Naturally, Vanderheyden was circumspect about their future plans. However, it’s not difficult to see where they are headed. For example, they are hiring in Miami for a Director of Regional Operations, Primary Care Physician, and Market Medical Director as you can see if you do a search for jobs on Iora’s site — the titles mirror current Harken clinic titles. This will add to the 10 practices in Atlanta and Chicago.
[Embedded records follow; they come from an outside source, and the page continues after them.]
/-! ### The stub, conditional on the cited fact -/

/-- **Stub 3ii (`stub_tateModuleGreenberg`), conditional on the cited fact
`ordinaryReduction_tateModule_filtration`.**  For an abelian surface `B/ℚ` with good ordinary
reduction at `v ∣ p`, the framed `H¹ = (V_p B)^∨ ⊗ ℚ̄_p` (`ρ₀(g) = [g⁻¹]_bᵀ`) is Greenberg-ordinary
of shape `(0,0,1,1)` at `v`: dualising the ordinary filtration `W ⊂ V_p(B)` gives an unramified
rank-2 sub `W^⊥` and the quotient `W^∨ = χ⁻¹ ⊗ (unramified)`; the two blocks are triangularised
over `ℚ̄_p` as commuting families (`[Γ_v, Γ_v] ≤ I_v`, inertia scalar on each block).  The
conclusion is the registered signature verbatim.
[cite: Greenberg1991, §2] [cite: BoxerEtAl2021, §7.3 (p-distinguished weight 2 ordinary)] -/
theorem stub_tateModuleGreenberg :
    Literature.NumberTheory.DiophantineGeometry.ordinaryReduction_tateModule_filtration →
    ∀ (p : ℕ) [Fact p.Prime] (B : AbelianVariety ℚ)
      (b : Module.Basis (Fin 4) ℚ_[p] (B.rationalTateModule p)) (ρ₀ : FramedGaloisRep ℚ (PadicAlgCl p) 4),
      (∀ g : Field.absoluteGaloisGroup ℚ,
        (ρ₀ g).val =
          ((LinearMap.toMatrix b b (B.rationalTateRep p g⁻¹)).map
            (algebraMap ℚ_[p] (PadicAlgCl p))).transpose) →
      B.dim = 2 →
      ∀ v : HeightOneSpectrum (𝓞 ℚ), ((p : ℕ) : 𝓞 ℚ) ∈ v.asIdeal → B.HasGoodOrdinaryReductionAt v →
        ρ₀.IsGreenbergOrdinaryOfShapeAt v ![0, 0, 1, 1] := by
  intro hST p _ B b ρ₀ hfr hdim v hv hord
  obtain ⟨W, hWdim, hWstab, hWI, hWquot⟩ := hST B v p hv hord
  set ρ := B.rationalTateRep p with hρ
  set r := absGaloisRestrict ℚ (v.adicCompletion ℚ) with hr
  set χ := GaloisRep.cyclotomicCharacter (v.adicCompletion ℚ) p with hχ
  haveI : FiniteDimensional ℚ_[p] (B.rationalTateModule p) := Module.Finite.of_basis b
  have hV4 : Module.finrank ℚ_[p] (B.rationalTateModule p) = 4 := by
    simpa using Module.finrank_eq_card_basis b
  rw [hdim] at hWdim
  obtain ⟨b', hb'W, hb'repr⟩ := exists_basis_adapted hV4 W hWdim
  -- the matrices of `Γ_ℚ` in the adapted basis
  set A' : Field.absoluteGaloisGroup ℚ → Matrix (Fin 4) (Fin 4) ℚ_[p] :=
    fun σ => LinearMap.toMatrix b' b' (ρ σ) with hA'
  have hA'mul : ∀ σ σ', A' (σ * σ') = A' σ * A' σ' := fun σ σ' => by
    simp only [A', map_mul, LinearMap.toMatrix_mul]
  have hF1 : ∀ (τ' : Field.absoluteGaloisGroup (v.adicCompletion ℚ)) (i j : Fin 2),
      A' (r τ') (Fin.castAdd 2 j) (Fin.natAdd 2 i) = 0 := fun τ' i j => by
    simp only [A', LinearMap.toMatrix_apply]
    exact hb'repr _ (hWstab τ' _ (hb'W i)) j
  have hF2 : ∀ τ' ∈ absInertia (v.adicCompletion ℚ), ∀ (i : Fin 2) (k : Fin 4),
      A' (r τ') k (Fin.natAdd 2 i) =
        if Fin.natAdd 2 i = k then (((χ τ' : ℤ_[p]ˣ) : ℤ_[p]) : ℚ_[p]) else 0 := by
    intro τ' hτ' i k
    simp only [A', LinearMap.toMatrix_apply]
    rw [hWI τ' hτ' _ (hb'W i), map_smul, Module.Basis.repr_self, Finsupp.smul_apply,
      Finsupp.single_apply, smul_eq_mul, mul_ite, mul_one, mul_zero]
  have hF3 : ∀ τ' ∈ absInertia (v.adicCompletion ℚ), ∀ (k : Fin 4) (j : Fin 2),
      A' (r τ') (Fin.castAdd 2 j) k = if k = Fin.castAdd 2 j then 1 else 0 := by
    intro τ' hτ' k j
    simp only [A', LinearMap.toMatrix_apply]
    have h := hb'repr _ (hWquot τ' hτ' (b' k)) j
    rw [map_sub, Finsupp.sub_apply, sub_eq_zero] at h
    rw [h, Module.Basis.repr_self, Finsupp.single_apply]
  -- change of frame from the dual basis of `b` to the dual basis of `b'`
  set fM := (algebraMap ℚ_[p] (PadicAlgCl p)).mapMatrix (m := Fin 4) with hfM
  set C := b.toMatrix b' with hC
  set C' := b'.toMatrix b with hC'
  have hCC' : C * C' = 1 := b.toMatrix_mul_toMatrix_flip b'
  have hC'C : C' * C = 1 := b'.toMatrix_mul_toMatrix_flip b
  have hA : ∀ σ, LinearMap.toMatrix b b (ρ σ) = C * A' σ * C' := fun σ =>
    (basis_toMatrix_mul_linearMap_toMatrix_mul_basis_toMatrix b b' b b' (ρ σ)).symm
  let g₁ : GL (Fin 4) (PadicAlgCl p) :=
    ⟨(fM C).transpose, (fM C').transpose,
      by rw [← Matrix.transpose_mul, ← map_mul, hC'C, map_one, Matrix.transpose_one],
      by rw [← Matrix.transpose_mul, ← map_mul, hCC', map_one, Matrix.transpose_one]⟩
  set N' : Field.absoluteGaloisGroup (v.adicCompletion ℚ) → Matrix (Fin 4) (Fin 4) (PadicAlgCl p) :=
    fun τ => (fM (A' (r τ)⁻¹)).transpose with hN'
  have hN0 : ∀ τ, ((g₁ * ρ₀.toLocal v τ * g₁⁻¹ : GL (Fin 4) (PadicAlgCl p)) :
      Matrix (Fin 4) (Fin 4) (PadicAlgCl p)) = N' τ := by
    intro τ
    rw [Units.val_mul, Units.val_mul]
    change (fM C).transpose * ((ρ₀ (r τ) : GL (Fin 4) (PadicAlgCl p)) : Matrix _ _ _) *
      (fM C').transpose = (fM (A' (r τ)⁻¹)).transpose
    rw [hfr (r τ), hA]
    change (fM C).transpose * (fM (C * A' (r τ)⁻¹ * C')).transpose * (fM C').transpose = _
    rw [← Matrix.transpose_mul, ← Matrix.transpose_mul, ← map_mul, ← map_mul]
    congr 2
    rw [Matrix.mul_assoc, Matrix.mul_assoc, hC'C, Matrix.mul_one, ← Matrix.mul_assoc, hC'C,
      Matrix.one_mul]
  have hN1 : ∀ τ σ, N' (τ * σ) = N' τ * N' σ := fun τ σ => by
    simp only [N', map_mul, mul_inv_rev, hA'mul, Matrix.transpose_mul]
  have hN'apply : ∀ τ i j, N' τ i j = algebraMap ℚ_[p] (PadicAlgCl p) (A' (r τ⁻¹) j i) := by
    intro τ i j
    rw [map_inv]
    rfl
  have hN2 : ∀ τ (i j : Fin 2), N' τ (Fin.natAdd 2 i) (Fin.castAdd 2 j) = 0 := fun τ i j => by
    rw [hN'apply, hF1, map_zero]
  have hN3 : ∀ τ ∈ absInertia (v.adicCompletion ℚ), ∀ (k : Fin 4) (j : Fin 2),
      N' τ k (Fin.castAdd 2 j) = if k = Fin.castAdd 2 j then 1 else 0 := by
    intro τ hτ k j
    rw [hN'apply, hF3 _ (inv_mem hτ)]
    split_ifs <;> simp
  set c : Field.absoluteGaloisGroup (v.adicCompletion ℚ) → PadicAlgCl p :=
    fun τ => algebraMap ℚ_[p] (PadicAlgCl p) ((((χ τ)⁻¹ : ℤ_[p]ˣ) : ℤ_[p]) : ℚ_[p]) with hc
  have hN4 : ∀ τ ∈ absInertia (v.adicCompletion ℚ), ∀ (i j : Fin 2),
      N' τ (Fin.natAdd 2 i) (Fin.natAdd 2 j) = if i = j then c τ else 0 := by
    intro τ hτ i j
    rw [hN'apply, hF2 _ (inv_mem hτ), map_inv]
    by_cases hij : i = j
    · subst hij; simp [c]
    · rw [if_neg (fun h => hij ((Fin.natAdd_inj 2).mp h)), if_neg hij, map_zero]
  -- `2 + 2` block bookkeeping (`e4 : Fin 2 ⊕ Fin 2 ≃ Fin 4`)
  set e4 : Fin 2 ⊕ Fin 2 ≃ Fin 4 := finSumFinEquiv with he4
  have he_inl : ∀ i, e4 (Sum.inl i) = Fin.castAdd 2 i := fun _ => rfl
  have he_inr : ∀ i, e4 (Sum.inr i) = Fin.natAdd 2 i := fun _ => rfl
  have hblk0 : ∀ τ, (N' τ).submatrix e4 e4 = Matrix.fromBlocks ((N' τ).submatrix e4 e4).toBlocks₁₁
      ((N' τ).submatrix e4 e4).toBlocks₁₂ 0 ((N' τ).submatrix e4 e4).toBlocks₂₂ := fun τ => by
    have h21 : ((N' τ).submatrix e4 e4).toBlocks₂₁ = 0 := by
      ext i j
      simp only [Matrix.toBlocks₂₁, Matrix.of_apply, Matrix.submatrix_apply, he_inr, he_inl, hN2,
        Matrix.zero_apply]
    rw [← h21, Matrix.fromBlocks_toBlocks]
  set TL := fun τ => ((N' τ).submatrix e4 e4).toBlocks₁₁ with hTL
  set TR := fun τ => ((N' τ).submatrix e4 e4).toBlocks₁₂ with hTR
  set BR := fun τ => ((N' τ).submatrix e4 e4).toBlocks₂₂ with hBR
  have hblk' : ∀ τ, (N' τ).submatrix e4 e4 = Matrix.fromBlocks (TL τ) (TR τ) 0 (BR τ) := hblk0
  have hblk : ∀ τ, N' τ = (Matrix.fromBlocks (TL τ) (TR τ) 0 (BR τ)).submatrix e4.symm e4.symm :=
    fun τ => by rw [← hblk']; simp [Matrix.submatrix_submatrix]
  have hca : ∀ i j : Fin 2, (Fin.castAdd 2 i : Fin 4) = Fin.castAdd 2 j ↔ i = j := fun i j =>
    Fin.castAdd_inj
  have hTL1 : ∀ τ ∈ absInertia (v.adicCompletion ℚ), TL τ = 1 := fun τ hτ => by
    ext i j
    simp only [TL, Matrix.toBlocks₁₁, Matrix.of_apply, Matrix.submatrix_apply, he_inl, hN3 τ hτ,
      Matrix.one_apply, hca]
  have hBRc : ∀ τ ∈ absInertia (v.adicCompletion ℚ), BR τ = c τ • (1 : Matrix (Fin 2) (Fin 2) _) :=
    fun τ hτ => by
    ext i j
    simp only [BR, Matrix.toBlocks₂₂, Matrix.of_apply, Matrix.submatrix_apply, he_inr, hN4 τ hτ,
      Matrix.smul_apply, Matrix.one_apply, smul_eq_mul, mul_ite, mul_one, mul_zero]
  have hmul : ∀ τ σ, TL (τ * σ) = TL τ * TL σ ∧ BR (τ * σ) = BR τ * BR σ := fun τ σ => by
    have h : (N' (τ * σ)).submatrix e4 e4 = (N' τ).submatrix e4 e4 * (N' σ).submatrix e4 e4 := by
      rw [hN1, Matrix.submatrix_mul_equiv]
    rw [hblk', hblk', hblk', Matrix.fromBlocks_multiply] at h
    simp only [Matrix.mul_zero, Matrix.zero_mul, add_zero, zero_add] at h
    obtain ⟨h11, -, -, h22⟩ := Matrix.fromBlocks_inj.mp h
    exact ⟨h11, h22⟩
  have hcommI : ∀ τ σ : Field.absoluteGaloisGroup (v.adicCompletion ℚ),
      ⁅τ, σ⁆ ∈ absInertia (v.adicCompletion ℚ) := commutatorElement_mem_absInertia _
  have hcomm_eq : ∀ τ σ : Field.absoluteGaloisGroup (v.adicCompletion ℚ), τ * σ = ⁅τ, σ⁆ * (σ * τ) :=
    fun τ σ => by group
  have hc1 : ∀ τ σ : Field.absoluteGaloisGroup (v.adicCompletion ℚ), c ⁅τ, σ⁆ = 1 := fun τ σ => by
    have hχ1 : χ ⁅τ, σ⁆ = 1 := by
      rw [map_commutatorElement, commutatorElement_eq_one_iff_mul_comm, mul_comm]
    simp [c, hχ1]
  have hTLcomm : ∀ τ σ, TL τ * TL σ = TL σ * TL τ := fun τ σ => by
    rw [← (hmul τ σ).1, hcomm_eq τ σ, (hmul _ _).1, hTL1 _ (hcommI τ σ), Matrix.one_mul,
      (hmul σ τ).1]
  have hBRcomm : ∀ τ σ, BR τ * BR σ = BR σ * BR τ := fun τ σ => by
    rw [← (hmul τ σ).2, hcomm_eq τ σ, (hmul _ _).2, hBRc _ (hcommI τ σ), hc1, one_smul,
      Matrix.one_mul, (hmul σ τ).2]
  obtain ⟨X, hX⟩ := exists_conj_upperTriangular_fin_two (Set.range TL)
    (by rintro _ ⟨τ, rfl⟩ _ ⟨σ, rfl⟩; exact hTLcomm τ σ)
  obtain ⟨Y, hY⟩ := exists_conj_upperTriangular_fin_two (Set.range BR)
    (by rintro _ ⟨τ, rfl⟩ _ ⟨σ, rfl⟩; exact hBRcomm τ σ)
  -- the Greenberg frame `diag(X, Y) · g₁`
  let D : GL (Fin 4) (PadicAlgCl p) :=
    ⟨(Matrix.fromBlocks X.val 0 0 Y.val).submatrix e4.symm e4.symm,
      (Matrix.fromBlocks (X⁻¹).val 0 0 (Y⁻¹).val).submatrix e4.symm e4.symm,
      by simp [Matrix.submatrix_mul_equiv, Matrix.fromBlocks_multiply],
      by simp [Matrix.submatrix_mul_equiv, Matrix.fromBlocks_multiply]⟩
  have hDval : (D : Matrix (Fin 4) (Fin 4) (PadicAlgCl p)) =
      (Matrix.fromBlocks X.val 0 0 Y.val).submatrix e4.symm e4.symm := rfl
  have hDinv : ((D⁻¹ : GL (Fin 4) (PadicAlgCl p)) : Matrix (Fin 4) (Fin 4) (PadicAlgCl p)) =
      (Matrix.fromBlocks (X⁻¹).val 0 0 (Y⁻¹).val).submatrix e4.symm e4.symm := rfl
  have hZ : ∀ τ, ((D * g₁ * ρ₀.toLocal v τ * (D * g₁)⁻¹ : GL (Fin 4) (PadicAlgCl p)) :
      Matrix (Fin 4) (Fin 4) (PadicAlgCl p)) =
      (Matrix.fromBlocks (X.val * TL τ * (X⁻¹).val) (X.val * TR τ * (Y⁻¹).val) 0
        (Y.val * BR τ * (Y⁻¹).val)).submatrix e4.symm e4.symm := fun τ => by
    have : D * g₁ * ρ₀.toLocal v τ * (D * g₁)⁻¹ = D * (g₁ * ρ₀.toLocal v τ * g₁⁻¹) * D⁻¹ := by
      group
    rw [this, Units.val_mul, Units.val_mul, hN0 τ, hblk τ, hDval, hDinv]
    simp [Matrix.submatrix_mul_equiv, Matrix.fromBlocks_multiply, Matrix.mul_assoc]
  have he0 : e4.symm 0 = Sum.inl 0 := e4.symm_apply_eq.mpr rfl
  have he1 : e4.symm 1 = Sum.inl 1 := e4.symm_apply_eq.mpr rfl
  have he2 : e4.symm 2 = Sum.inr 0 := e4.symm_apply_eq.mpr rfl
  have he3 : e4.symm 3 = Sum.inr 1 := e4.symm_apply_eq.mpr rfl
  refine ⟨D * g₁, fun τ i j hij => ?_, fun τ hτ i => ?_, fun τ hτ i j hij ha => ?_⟩
  · have h1 := hX _ ⟨τ, rfl⟩
    have h2 := hY _ ⟨τ, rfl⟩
    simp only [Matrix.coe_units_inv] at h1 h2
    rw [hZ τ]
    fin_cases i <;> fin_cases j <;> simp at hij <;>
      simp [Matrix.submatrix_apply, he0, he1, he2, he3, h1, h2]
  · have hcdef : ∀ τ, c τ =
        algebraMap ℚ_[p] (PadicAlgCl p) ((((χ τ)⁻¹ : ℤ_[p]ˣ) : ℤ_[p]) : ℚ_[p]) := fun _ => rfl
    rw [hZ τ, hTL1 τ hτ, hBRc τ hτ]
    fin_cases i <;>
      simp [Matrix.submatrix_apply, he0, he1, he2, he3, hcdef, ← hχ, Algebra.algebraMap_eq_smul_one]
  · rw [hZ τ, hTL1 τ hτ, hBRc τ hτ]
    fin_cases i <;> fin_cases j <;> simp at hij ha <;>
      simp [Matrix.submatrix_apply, he0, he1, he2, he3]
If Harken is like other Iora practices, there are typically in the neighborhood of 3,000 patients per practice (this would suggest there are roughly 30,000 patients in year one for Harken). Iora has proven they can scale quite rapidly and have demonstrated successful practices in every part of the country and in models ranging from self-pay practices paid by undocumented workers ignored by the ACA to union-based practices to employers to Medicare Advantage. Generally these sorts of models can, at least, double in reach every year. Like all exponentials, the numbers are relatively unimpressive in the early years. In a market like Chicago, that could mean a half million members in 5 years. By the time incumbents have a forceful response, it’s too late. One only need to look at newspapers — regional health systems and health plans are acting in a very similar manner to what newspapers did in the late 90’s and early 2000’s.
As we’ve seen with employers such as a 500 employee manufacturer who is saving 30% per capita on health benefits, one doesn’t have to be big to make a big dent and deliver fantastic benefits to employees. In fact, the approach this small business took is having huge ramifications. Who could have imagined that the largest non-profit health system in the country would go to fully transparent prices. I know of some of the largest hospitals and health systems in active discussions (or deployment) with companies such as Iora. Force-fitting legacy fee-for-service plans may be DOA for organizations such as United but modern plans using value-based primary care are alive and well.